All are as important as each other and must be treated with the same sense of urgency. Mishandle or ignore altogether and there is a real risk of being out of touch and at a competitive disadvantage.

Generally, companies are on board with social, but problems arise when they put communications platforms in place without the necessary back-end preparation.

It’s important to ensure that at any interaction point, the customer is successfully experiencing the service, product or offer rather than being confused by it. It may only take five minutes to set up a Twitter account, but planning how it will be used and maintaining it to keep it current requires a lot more thought and planning.  Everything should work holistically and be easy to use and understand.

It is important for businesses to listen to what their customers are saying about its products and services. Analysing the incoming information and queries from customers will show the frequently asked questions.  In many cases, these can then be addressed on a multiple scale by placing the content in a community forum or a knowledge library on the company website.

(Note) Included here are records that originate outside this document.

import Summits.QuantumAdvantage.QuantumAdvantage.Theorems.SosSandwichPseudoBoundedAAClassicalCornerQuadraticLeaf
import HarnessLib

/-!
# Crux `PseudoBoundedAA` (stmt-QuantumAdvantage-15237, route SosSandwich) — the classical corner, QUADRATIC form:
# a leaf-martingale OSSS inequality for MIXTURES of decision trees, `16·Var[p]² ≤ D̄ · E_x maxⱼ (p(x) − p(xʲ))²`

Support file for the rank-2 crux PB-AA (`Theses/SosSandwich.lean`, item stmt-QuantumAdvantage-15237).  On the classical corner
`R_T ⊆ K_T` (acceptance probabilities `p = Σ_k w_k·[t_k accepts]` of randomized classical query algorithms,
`Theorems.SosSandwich.ClassicalCorner`) the tree has the law `16·Var[p]² ≤ D̄²·maxⱼ Infⱼ[p]` (exponent pair `(2,2)`;
two-function OSSS = an `L¹`/triangle-inequality accounting along the query path, then Cauchy–Schwarz), and the repair census of
the crux (hand g8, evidence #54) asked for the true `T`-exponent of the `L²` law on `R_T` (in `[1,2]`).  This file proves the
complementary `L²` accounting — an ORTHOGONAL (martingale) decomposition of the LEAF AVERAGES of `p` along each tree — which
has the `(2,1)` shape with the maximum over coordinates INSIDE the expectation:

* `exists_leafAvg` (file `…QuadraticLeaf`) — for a tree `t` run under a partial assignment `ρ` (device of `BooleanCorner.osss_depth_aux`: already
  assigned coordinates are answered by `ρ`, so repeated queries cost nothing), a real `g`, and any `m` dominating the squared
  increments of `g` pointwise (`(g(x^{j→1}) − g(x^{j→0}))² ≤ m(x)`), there is a function `A` (the average of `g` over the leaf
  subcube reached by `x`) with `Σ A = Σ g`, `Σ F·g = Σ F·A` for the `0/1` output `F` of `t`, and the **leaf-martingale bound**
  `Σₓ (A x − ḡ)² ≤ ¼ · depth(t) · Σₓ m x` (the variance of the conditional expectation of `g` on the leaves telescopes over the
  internal nodes into squared AVERAGED increments, each bounded by the averaged squared increment — Cauchy–Schwarz — and every
  input meets at most `depth` fresh queries); stated with `∃ A` so that no auxiliary definition enters the tree;
* `cov_le_sqrt_depth` (file `…QuadraticLeaf`) — one tree: `2^N Σ F g − (Σ F)(Σ g) ≤ (2^N/4)·√(2^N · depth(t) · Σₓ m x)`
  (`Cov(F,g) = E[F·(A − ḡ)] ≤ ½ E|A − ḡ|` as `0 ≤ F ≤ 1` and `A − ḡ` has mean zero; then Cauchy–Schwarz);
* **`sixteen_variance_sq_le_avgDepth_mul`** — for `p = Σ_{k∈s} w_k [t_k accepts]` on the cube (`w_k ≥ 0`, `Σ w_k ≤ 1`) and EVERY
  `m` with `(p(x) − p(xʲ))² ≤ m(x)` for all `j, x`:  `16·Var[p]² ≤ D̄ · E_x m(x)`, `D̄ = Σ_k w_k depth(t_k)`; i.e.
  `16·Var[p]² ≤ D̄ · E_x maxⱼ (p(x) − p(xʲ))²` — LINEAR in the number of queries (weighted Cauchy–Schwarz over the mixture);
  `…_weighted` keeps a general total weight `W = Σ w_k`; `…_const` is the uniform form `16·Var[p]² ≤ D̄ · maxⱼ,ₓ (p(x) − p(xʲ))²`.

Comparison and sharpness.  The tree's `(2,2)` law bounds `16 Var²` by `D̄² · maxⱼ E_x (p(x)−p(xʲ))²`, the present one by
`D̄ · E_x maxⱼ (p(x)−p(xʲ))²`: one factor `D̄` is traded for moving the maximum inside the expectation — the exchange (`E max`
versus `max E`) that separates every known influence law from the Aaronson–Ambainis conjecture itself.  The new law is an
EQUALITY for the uniform mixture of the `N` dictators (`T = 1`; both sides `N^{-2}`) and tight up to constants for "sample `T` of
`N = KT` coordinates and output their majority" (both sides `Θ(K^{-2})`, where the `(2,2)` law is off by the factor `T`).  Hence
the `(2,1)` law `16 Var² ≤ C·D̄·maxⱼ Infⱼ` holds on every sub-family of `R_T` with `E_x maxⱼ (p(x)−p(xʲ))² ≤ C·maxⱼ E_x (p(x)−p(xʲ))²`,
and any separation of the exponents `1` and `2` on `R_T` must come from input-dependent localisation of sensitivity.

Honest label: helper inequality on a corner of an open conjecture (conditional expectations on a tree + Cauchy–Schwarz;
folklore-strength, new to the tree); no stub, crux or summit is closed.  Sources: R. O'Donnell, M. Saks, O. Schramm, R. Servedio,
*Every decision tree has an influential variable*, FOCS 2005, Thm 3.2; H. K. Lee, ToC 6 (2010) 81–84 (induction with a partial
assignment); R. O'Donnell, *Analysis of Boolean Functions* (CUP 2014) §8.4–§8.6; S. Aaronson, A. Ambainis, arXiv:0911.0996,
Conj. 6 / Thm 8 and the remark following it.
-/

set_option linter.dupNamespace false

noncomputable section

namespace Summit.QuantumAdvantage.QuantumAdvantage.Theorems.SosSandwich

open Finset Function
open Literature.Computability.Complexity Literature.Computability.QuantumComplexity

namespace ClassicalCornerQuadratic

variable {N : ℕ}

/-! ### Mixtures of decision trees: the quadratic law -/

/-- **Quadratic (leaf-martingale) OSSS law for MIXTURES of decision trees, general weights.** If the real polynomial `p` takes
on the cube the values `Σ_{k∈s} w_k·[t_k accepts x]` of a finite mixture of decision trees (`w_k ≥ 0`, total weight
`W = Σ_k w_k`) and `m` dominates the squared increments of `p` pointwise (`(p(x^{j→1}) − p(x^{j→0}))² ≤ m(x)` for all `j, x`), then

  `16 · Var[p]² ≤ W · D̄ · 2^{-N} Σₓ m x`,  `D̄ = Σ_k w_k · depth(t_k)`.

Proof: `Var[p] = Σ_k w_k Cov([t_k accepts], p)`, `cov_le_sqrt_depth` for each tree, weighted Cauchy–Schwarz over the mixture.
(For `N = 0` the variance vanishes; there the hypothesis on `m` is vacuous and `0 ≤ Σ m` is assumed through `hm0`.)
[cite: OdonnellEtAl2005, Thm 3.2 (L¹ form)] [cite: AaronsonAmbainis2014, Thm 8 and the remark following it] -/
theorem sixteen_variance_sq_le_weighted {ι : Type*} (s : Finset ι) (w : ι → ℝ) (hw : ∀ k ∈ s, 0 ≤ w k)
    (t : ι → DecisionTree N) (p : MvPolynomial (Fin N) ℝ)
    (hp : ∀ x, evalBool p x = ∑ k ∈ s, w k * (if (t k).eval x = true then (1 : ℝ) else 0))
    (m : (Fin N → Bool) → ℝ) (hm0 : ∀ x, 0 ≤ m x)
    (hm : ∀ (j : Fin N) (x : Fin N → Bool), (evalBool p (update x j true) - evalBool p (update x j false)) ^ 2 ≤ m x) :
    16 * boolVariance p ^ 2 ≤
      (∑ k ∈ s, w k) * (∑ k ∈ s, w k * ((t k).depth : ℝ)) * ((∑ x, m x) / (2 : ℝ) ^ N) := by
  -- the `0/1` outputs of the trees
  set F : ι → (Fin N → Bool) → ℝ := fun k x => if (t k).eval x = true then (1 : ℝ) else 0 with hF
  have h2N : (0 : ℝ) < (2 : ℝ) ^ N := by positivity
  have hsm0 : 0 ≤ ∑ x, m x := Finset.sum_nonneg fun x _ => hm0 x
  -- linearity of the covariance in the first argument
  have hPg : ∑ x, evalBool p x * evalBool p x = ∑ k ∈ s, w k * ∑ x, F k x * evalBool p x := by
    calc ∑ x, evalBool p x * evalBool p x = ∑ x, ∑ k ∈ s, w k * (F k x * evalBool p x) := by
          refine Finset.sum_congr rfl fun x _ => ?_
          nth_rw 1 [hp x]
          rw [Finset.sum_mul]
          exact Finset.sum_congr rfl fun k _ => by simp only [hF]; ring
      _ = ∑ k ∈ s, ∑ x, w k * (F k x * evalBool p x) := Finset.sum_comm
      _ = ∑ k ∈ s, w k * ∑ x, F k x * evalBool p x :=
          Finset.sum_congr rfl fun k _ => by rw [Finset.mul_sum]
  have hPs : ∑ x, evalBool p x = ∑ k ∈ s, w k * ∑ x, F k x := by
    calc ∑ x, evalBool p x = ∑ x, ∑ k ∈ s, w k * F k x := Finset.sum_congr rfl fun x _ => by rw [hp x]
      _ = ∑ k ∈ s, ∑ x, w k * F k x := Finset.sum_comm
      _ = ∑ k ∈ s, w k * ∑ x, F k x := Finset.sum_congr rfl fun k _ => by rw [Finset.mul_sum]
  have hlin : (2 : ℝ) ^ N * (∑ x, evalBool p x * evalBool p x) - (∑ x, evalBool p x) * (∑ x, evalBool p x)
      = ∑ k ∈ s, w k * ((2 : ℝ) ^ N * (∑ x, F k x * evalBool p x) - (∑ x, F k x) * (∑ x, evalBool p x)) := by
    have e1 : (2 : ℝ) ^ N * (∑ x, evalBool p x * evalBool p x)
        = ∑ k ∈ s, w k * ((2 : ℝ) ^ N * ∑ x, F k x * evalBool p x) := by
      rw [hPg, Finset.mul_sum]
      exact Finset.sum_congr rfl fun k _ => by ring
    have e2 : (∑ x, evalBool p x) * (∑ x, evalBool p x)
        = ∑ k ∈ s, w k * ((∑ x, F k x) * ∑ x, evalBool p x) := by
      nth_rw 1 [hPs]
      rw [Finset.sum_mul]
      exact Finset.sum_congr rfl fun k _ => by ring
    rw [e1, e2, ← Finset.sum_sub_distrib]
    exact Finset.sum_congr rfl fun k _ => by ring
  -- each tree: `cov_le_sqrt_depth`
  set S : ι → ℝ := fun k => (2 : ℝ) ^ N * ((t k).depth : ℝ) * ∑ x, m x with hS
  have hS0 : ∀ k ∈ s, 0 ≤ S k := fun k _ => mul_nonneg (mul_nonneg h2N.le (Nat.cast_nonneg _)) hsm0
  have hterm : ∀ k ∈ s, w k * ((2 : ℝ) ^ N * (∑ x, F k x * evalBool p x) - (∑ x, F k x) * (∑ x, evalBool p x))
      ≤ w k * ((2 : ℝ) ^ N / 4 * Real.sqrt (S k)) := fun k hk =>
    mul_le_mul_of_nonneg_left (cov_le_sqrt_depth (t k) (fun _ => none) (F k) (evalBool p) m (fun x => rfl) hm) (hw k hk)
  have hsum : (2 : ℝ) ^ N * (∑ x, evalBool p x * evalBool p x) - (∑ x, evalBool p x) * (∑ x, evalBool p x)
      ≤ (2 : ℝ) ^ N / 4 * ∑ k ∈ s, w k * Real.sqrt (S k) := by
    rw [hlin, Finset.mul_sum]
    refine Finset.sum_le_sum fun k hk => (hterm k hk).trans_eq ?_
    ring
  -- weighted Cauchy–Schwarz over the mixture
  have hcs := sum_mul_sqrt_le s w S hw hS0
  have hvar : (2 : ℝ) ^ N * (∑ x, evalBool p x * evalBool p x) - (∑ x, evalBool p x) * (∑ x, evalBool p x)
      = (2 : ℝ) ^ N * ((2 : ℝ) ^ N * boolVariance p) :=
    BooleanCorner.sum_sq_sub_sq_sum_eq p
  set W := ∑ k ∈ s, w k with hW
  set Q := ∑ k ∈ s, w k * S k with hQ
  have hW0 : 0 ≤ W := Finset.sum_nonneg hw
  have hQ0 : 0 ≤ Q := Finset.sum_nonneg fun k hk => mul_nonneg (hw k hk) (hS0 k hk)
  have hV0 : 0 ≤ boolVariance p := boolVariance_nonneg p
  have h := (hvar.symm.le.trans hsum).trans (mul_le_mul_of_nonneg_left hcs (by positivity))
  have hmain : 4 * ((2 : ℝ) ^ N * boolVariance p) ≤ Real.sqrt W * Real.sqrt Q := by
    have h' : (2 : ℝ) ^ N * (4 * ((2 : ℝ) ^ N * boolVariance p)) ≤ (2 : ℝ) ^ N * (Real.sqrt W * Real.sqrt Q) :=
      calc (2 : ℝ) ^ N * (4 * ((2 : ℝ) ^ N * boolVariance p)) = 4 * ((2 : ℝ) ^ N * ((2 : ℝ) ^ N * boolVariance p)) := by
            ring
        _ ≤ 4 * ((2 : ℝ) ^ N / 4 * (Real.sqrt W * Real.sqrt Q)) := mul_le_mul_of_nonneg_left h (by norm_num)
        _ = (2 : ℝ) ^ N * (Real.sqrt W * Real.sqrt Q) := by ring
    exact le_of_mul_le_mul_left h' h2N
  have hsq : (4 * ((2 : ℝ) ^ N * boolVariance p)) ^ 2 ≤ W * Q := by
    have h1 := pow_le_pow_left₀ (by positivity) hmain 2
    have hR : (Real.sqrt W * Real.sqrt Q) ^ 2 = W * Q := by
      rw [mul_pow, Real.sq_sqrt hW0, Real.sq_sqrt hQ0]
    rwa [hR] at h1
  -- `Q = 2^N · D̄ · Σ m`
  have hQ' : Q = (2 : ℝ) ^ N * ((∑ k ∈ s, w k * ((t k).depth : ℝ)) * ∑ x, m x) := by
    rw [hQ, Finset.sum_mul, Finset.mul_sum]
    exact Finset.sum_congr rfl fun k _ => by simp only [hS]; ring
  have hfin : (16 * boolVariance p ^ 2 * (2 : ℝ) ^ N) * (2 : ℝ) ^ N
      ≤ (W * ((∑ k ∈ s, w k * ((t k).depth : ℝ)) * ∑ x, m x)) * (2 : ℝ) ^ N :=
    calc (16 * boolVariance p ^ 2 * (2 : ℝ) ^ N) * (2 : ℝ) ^ N = (4 * ((2 : ℝ) ^ N * boolVariance p)) ^ 2 := by ring
      _ ≤ W * Q := hsq
      _ = (W * ((∑ k ∈ s, w k * ((t k).depth : ℝ)) * ∑ x, m x)) * (2 : ℝ) ^ N := by rw [hQ']; ring
  have hfin' := le_of_mul_le_mul_right hfin h2N
  rw [show W * (∑ k ∈ s, w k * ((t k).depth : ℝ)) * ((∑ x, m x) / (2 : ℝ) ^ N)
      = (W * ((∑ k ∈ s, w k * ((t k).depth : ℝ)) * ∑ x, m x)) / (2 : ℝ) ^ N by ring, le_div_iff₀ h2N]
  exact hfin'

/-- **The `(2,1)`-shaped law on the classical corner, maximum inside the expectation.** If `p` is on the cube a mixture
`Σ_k w_k·[t_k accepts]` of decision trees with `w_k ≥ 0`, `Σ_k w_k ≤ 1` (the acceptance probability of a randomized classical
query algorithm), and `m` is ANY function dominating the squared flip-increments of `p` pointwise (`(p(x) − p(xʲ))² ≤ m(x)`
for all `j, x`; e.g. `m(x) = maxⱼ (p(x) − p(xʲ))²`), then

  `16 · Var[p]² ≤ D̄ · E_x m(x)`,  `D̄ = Σ_k w_k · depth(t_k)`

— LINEAR in the number of queries, the maximum over coordinates inside the expectation (the tree's
`ClassicalCorner.exists_influence_ge_of_mixture_sq` is `16 Var² ≤ D̄² · maxⱼ E_x (p(x) − p(xʲ))²`).  Equality for the uniform
mixture of the `N` dictators. [cite: OdonnellEtAl2005, Thm 3.2 (L¹ form)] [cite: AaronsonAmbainis2014, Conj. 6 / Thm 8] -/
theorem sixteen_variance_sq_le_avgDepth_mul {ι : Type*} (s : Finset ι) (w : ι → ℝ) (hw : ∀ k ∈ s, 0 ≤ w k)
    (hw1 : ∑ k ∈ s, w k ≤ 1) (t : ι → DecisionTree N) (p : MvPolynomial (Fin N) ℝ)
    (hp : ∀ x, evalBool p x = ∑ k ∈ s, w k * (if (t k).eval x = true then (1 : ℝ) else 0))
    (m : (Fin N → Bool) → ℝ) (hm0 : ∀ x, 0 ≤ m x)
    (hm : ∀ (j : Fin N) (x : Fin N → Bool), (evalBool p x - evalBool p (flipBit j x)) ^ 2 ≤ m x) :
    16 * boolVariance p ^ 2 ≤ (∑ k ∈ s, w k * ((t k).depth : ℝ)) * ((∑ x, m x) / (2 : ℝ) ^ N) := by
  have h2N : (0 : ℝ) < (2 : ℝ) ^ N := by positivity
  -- the update-increments of `p` at `x` are its flip-increments at `x`
  have hm' : ∀ (j : Fin N) (x : Fin N → Bool),
      (evalBool p (update x j true) - evalBool p (update x j false)) ^ 2 ≤ m x := by
    intro j x
    have h := ClassicalCorner.abs_update_sub_eq (evalBool p) j x
    have : (evalBool p (update x j true) - evalBool p (update x j false)) ^ 2
        = (evalBool p x - evalBool p (flipBit j x)) ^ 2 := by
      rw [← sq_abs, h, sq_abs]
    rw [this]; exact hm j x
  have hmix := sixteen_variance_sq_le_weighted s w hw t p hp m hm0 hm'
  have hD0 : 0 ≤ ∑ k ∈ s, w k * ((t k).depth : ℝ) :=
    Finset.sum_nonneg fun k hk => mul_nonneg (hw k hk) (Nat.cast_nonneg _)
  have hX0 : 0 ≤ (∑ k ∈ s, w k * ((t k).depth : ℝ)) * ((∑ x, m x) / (2 : ℝ) ^ N) :=
    mul_nonneg hD0 (div_nonneg (Finset.sum_nonneg fun x _ => hm0 x) h2N.le)
  calc 16 * boolVariance p ^ 2
      ≤ (∑ k ∈ s, w k) * (∑ k ∈ s, w k * ((t k).depth : ℝ)) * ((∑ x, m x) / (2 : ℝ) ^ N) := hmix
    _ = (∑ k ∈ s, w k) * ((∑ k ∈ s, w k * ((t k).depth : ℝ)) * ((∑ x, m x) / (2 : ℝ) ^ N)) := by ring
    _ ≤ 1 * ((∑ k ∈ s, w k * ((t k).depth : ℝ)) * ((∑ x, m x) / (2 : ℝ) ^ N)) :=
        mul_le_mul_of_nonneg_right hw1 hX0
    _ = _ := one_mul _

/-- **Uniform-sensitivity form.** If every flip-increment of the mixture `p` is at most `√M` pointwise (`(p(x) − p(xʲ))² ≤ M`
for all `j, x`; e.g. `M = maxⱼ,ₓ (p(x) − p(xʲ))²`), then `16 · Var[p]² ≤ D̄ · M`.  For the uniform mixture of the `N`
dictators (`D̄ = 1`, `M = N^{-2}`, `Var = 1/(4N)`) this is an equality. [cite: OdonnellEtAl2005, Thm 3.2 (L¹ form)] -/
theorem sixteen_variance_sq_le_avgDepth_mul_const {ι : Type*} (s : Finset ι) (w : ι → ℝ) (hw : ∀ k ∈ s, 0 ≤ w k)
    (hw1 : ∑ k ∈ s, w k ≤ 1) (t : ι → DecisionTree N) (p : MvPolynomial (Fin N) ℝ)
    (hp : ∀ x, evalBool p x = ∑ k ∈ s, w k * (if (t k).eval x = true then (1 : ℝ) else 0))
    (M : ℝ) (hM0 : 0 ≤ M) (hM : ∀ (j : Fin N) (x : Fin N → Bool), (evalBool p x - evalBool p (flipBit j x)) ^ 2 ≤ M) :
    16 * boolVariance p ^ 2 ≤ (∑ k ∈ s, w k * ((t k).depth : ℝ)) * M := by
  have h := sixteen_variance_sq_le_avgDepth_mul s w hw hw1 t p hp (fun _ => M) (fun _ => hM0) (fun j x => hM j x)
  have hc : (∑ _x : Fin N → Bool, M) / (2 : ℝ) ^ N = M := by
    rw [Finset.sum_const, Finset.card_univ, BooleanCorner.card_cube_nat, nsmul_eq_mul]
    push_cast
    field_simp
  rwa [hc] at h

end ClassicalCornerQuadratic

end Summit.QuantumAdvantage.QuantumAdvantage.Theorems.SosSandwich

Time spent on putting these materials in place will save time and money later on.

 

The future

It’s essential that companies keep up with changing and emerging trends, as falling behind the curve now could be their achilles heel.  Although the volume of social channels may seem overwhelming; managed appropriately, they can hugely improve the efficiency of the support team, increase customer satisfaction and loyalty and importantly, generate new sales opportunities.

The proliferation of communication vehicles can lead to a discordant organisational experience – if one agent is solely checking twitter and another email, it’s inevitable that confusion and ultimately bad customer service will entail due to each one operating in silos.

In the future, all help desks will be seamless platforms providing a single view of what enquiries are coming in, what’s being actioned , by whom and via which channel . Moreover, other people in the company can check in on progress too; the CEO can track a ticket while he’s waiting for a train – and the COO can keep an eye on productivity - it makes business sense.

Live, helpful support, although time-consuming and expensive, will remain one of the most effective ways to ensuring ultimate customer satisfaction; we all know how good it is to talk. But with good self-service channels in place fewer live support agents will be needed, thus reducing the overall operational costs.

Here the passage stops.